For 59 patients, documentation of any relapses and MRI data were available. Of these, 32 (54.2%) experienced at least one relapse after NTZ discontinuation while 35 (59.3%) had MRI activity, 25 of whom also demonstrated contrast-enhancing lesions.

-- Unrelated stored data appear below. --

/-- ★ Equality edition of the window upgrade (two window-continuous functions agreeing `dU_j`-a.e. on the window agree ON the window — e.g. two
continuous versions `mfun`, `mfun′` of the same fibre mean). [cite: Balaban1987RG1, p.259] (bookkeeping; [folklore]) -/
theorem eq_on_window_of_ae (P : Params) (j : ℕ) (θ : ℝ)
    {f f' : GaugeField P j ↥(Matrix.specialUnitaryGroup (Fin 2) ℂ) → ℝ}
    (hf : ContinuousOn f {V | PlaqSmall θ V}) (hf' : ContinuousOn f' {V | PlaqSmall θ V})
    (h : ∀ᵐ V ∂(fieldMeasure P j ↥(Matrix.specialUnitaryGroup (Fin 2) ℂ)), PlaqSmall θ V → f V = f' V) :
    ∀ V : GaugeField P j ↥(Matrix.specialUnitaryGroup (Fin 2) ℂ), PlaqSmall θ V → f V = f' V := by
  haveI := isOpenPosMeasure_fieldMeasure_SU 2 P j
  exact fun V hV => eq_on_of_ae_eq _ (isOpen_setOf_plaqSmall_SU 2 P j θ) hf hf' h V hV

/-- ★ Generic-window frame edition: ANY open `O ⊆ SU(2)^{bonds}` (e.g. the four-corner window `{U | U, g₁U, g₂U, g₂g₁U ∈ {PlaqSmall (θ∕4)}}` of LINᵘ-H's
conclusion — open by the continuity in ★`exists_measurableEquiv_oneBond` and ✓`isOpen_setOf_plaqSmall_SU`): an a.e. bound `|f| ≤ K` on `O` for an `O`-continuous
`f` holds at every point of `O`. [cite: Balaban1987RG1, p.259] (bookkeeping; [folklore]) -/
theorem abs_le_on_of_ae_fieldMeasure (P : Params) (j : ℕ) {O : Set (GaugeField P j ↥(Matrix.specialUnitaryGroup (Fin 2) ℂ))} (hO : IsOpen O)
    (K : ℝ) {f : GaugeField P j ↥(Matrix.specialUnitaryGroup (Fin 2) ℂ) → ℝ} (hf : ContinuousOn f O)
    (h : ∀ᵐ V ∂(fieldMeasure P j ↥(Matrix.specialUnitaryGroup (Fin 2) ℂ)), V ∈ O → |f V| ≤ K) : ∀ V ∈ O, |f V| ≤ K := by
  haveI := isOpenPosMeasure_fieldMeasure_SU 2 P j
  exact abs_le_on_of_ae _ hO hf h
import Mathlib
import Summits.KontsevichZagierPeriods.Zeta5Search.DenomLaw.TS3RayCStar
import HarnessLib

/-!
# ζ(5) search — `C⋆` on TOP_STAIR #3, part 2: the top of the profile (`C⋆ ≤ 3, 2, 1, 0` for `p > 35n, 38n, 40n, 43n`)

Cell `pub-zeta5` (HONEST FRAMING: systematic search; no irrationality claim unless certified), TRACK «DENOM-LAW» D1 prover seat
(denom-prover-d1 g14, `HOME/denom-law/prover-d1/ATTEMPT-14.md` §3).  Completes `DenomLaw/TS3RayCStar` (`C⋆ ≤ 10/9/8/6/5` for `p > 25n/…/32n`) with the
upper cells of the first period of TOP_STAIR #3, `b(n) = n·(85; 35,32,30,27,25,22,20) = bRay ts3 n`, by the same profile wrapper `cStar_ts3_le_of`
(one `decide +kernel` over the 5,040 vertex orderings each): `C⋆ ≤ 3` for `p > 35n` (no parameter reaches `p`; heavy blocks `36n, 38n, 38n, 40n, 43n`),
`≤ 2` for `p > 38n`, `≤ 1` for `p > 40n` (the single block `b₀ − b₆ − b₇ = 43n`), `= 0` for `p > 43n` — so the exact profile of the PATH-accounting datum on
the whole first period reads `11, 11, 10, 9, 8, 6, 5, 3, 2, 1, 0` on `(21.5,23], (23,25], (25,26], (26,28], (28,30], (30,32], (32,35], (35,38], (38,40], (40,43],
(43,∞)` (all attained: `HOME/…/g14/tables/ts3_cells_n24.txt`).  The PATH value itself only uses `C⋆ ≤ 5` above `32n` (`DenomLaw/TS3RayPath`); these
sharper bounds record the datum exactly.  Pure combinatorics; nothing about ζ(5) or irrationality.
-/

open Finset

namespace Summit.KontsevichZagierPeriods.Zeta5Search.StairTS3

open Summit.KontsevichZagierPeriods.Zeta5Search.DenomLaw (cStar)
open Summit.KontsevichZagierPeriods.Zeta5Search.StaircaseCells (bRay ts3)

/-- **`C⋆ ≤ 3` for `p > 35n`** (attained on `(35n, 38n]`). -/
theorem cStar_ts3_le_three {n p : ℕ} (hp : 35 * n < p) : cStar (bRay ts3 n) p ≤ 3 :=
  cStar_ts3_le_of hp (by decide +kernel)

/-- **`C⋆ ≤ 2` for `p > 38n`** (attained on `(38n, 40n]`). -/
theorem cStar_ts3_le_two {n p : ℕ} (hp : 38 * n < p) : cStar (bRay ts3 n) p ≤ 2 :=
  cStar_ts3_le_of hp (by decide +kernel)

/-- **`C⋆ ≤ 1` for `p > 40n`** (attained on `(40n, 43n]`: the single heavy block `b₀ − b₆ − b₇ = 43n`). -/
theorem cStar_ts3_le_one {n p : ℕ} (hp : 40 * n < p) : cStar (bRay ts3 n) p ≤ 1 :=
  cStar_ts3_le_of hp (by decide +kernel)

/-- **`C⋆ = 0` for `p > 43n`** (no parameter and no pair block reaches `p`). -/
theorem cStar_ts3_eq_zero {n p : ℕ} (hp : 43 * n < p) : cStar (bRay ts3 n) p = 0 :=
  Nat.le_zero.1 (cStar_ts3_le_of hp (by decide +kernel))

end Summit.KontsevichZagierPeriods.Zeta5Search.StairTS3
import Summits.Ventures.Crystal3D.Theorems.StickyWulffConstantGenericWallFloorStackLedgerCrossWide
import Summits.Ventures.Crystal3D.Theorems.StickyWulffConstantCoaxialWallLawLedgerWithDefs
import HarnessLib

/-!
# Restatement programme, GENERIC cone, leaf G3: the priced-cross stack ledger with WIDE tilted steerings AT explicit constants

HONEST FRAMING. Venture `Summits/Ventures/Crystal3D` (cell `crystal3d-full`); helper `--supports` the crux `GenericWallFloor`
(stmt-Ventures-19480, line `WallLedgerG`) and lane T's uniform port of the generic cone (cf-p1 DECISION (lxvii)(2), 2026-08-29:
«restatement programme GO … 19480-p2 = the GENERIC cone»; T-V5 P5 `betaIIIAt_of_coverage`).  Rung credit only (census-free,
standard axioms); F-C1 not moved; E1 (`ExactOnly`) and the StarPairFar consequences stay BY NAME.

The theorem below is `twoSlabAdhesion_stackLedger_cross_wide` (…GenericWallFloorStackLedgerCrossWide — the leaf under the `Σ9` wide cells `genericWallFloorAtCharge_sigma9{{,Down}}_wide_of_far`) with its conclusion in the
explicit-constant currency `TwoSlabLedgerWith C 10 q` of `…CoaxialWallLawLedgerWithDefs`: ONE constant `C = (240√2π + 4440·42)/2 + 16000 + K`, `K` absolute
(twice the uniform sample-deficit constant of `affineSampleDeficit_upper_unif`, in absolute value), for ALL pairs and data.  The proof
body is the original verbatim; only the two `affineSampleDeficit_upper` lines are replaced by the uniform bound (recipe (i)–(iii)).
WHAT THIS IS NOT: no new mathematics; not the stub; F-C1 not moved.
-/

noncomputable section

In the univariate analysis, significant differences between patients with and without disease reactivation were obtained for EDSS at treatment discontinuation (Mann–Whitney U test, p = 0.031, Z = − 2.156, r = − 0.28) and conversion to secondary progressive MS (SPMS) (chi-square test, p = 0.005, φ = − 0.37).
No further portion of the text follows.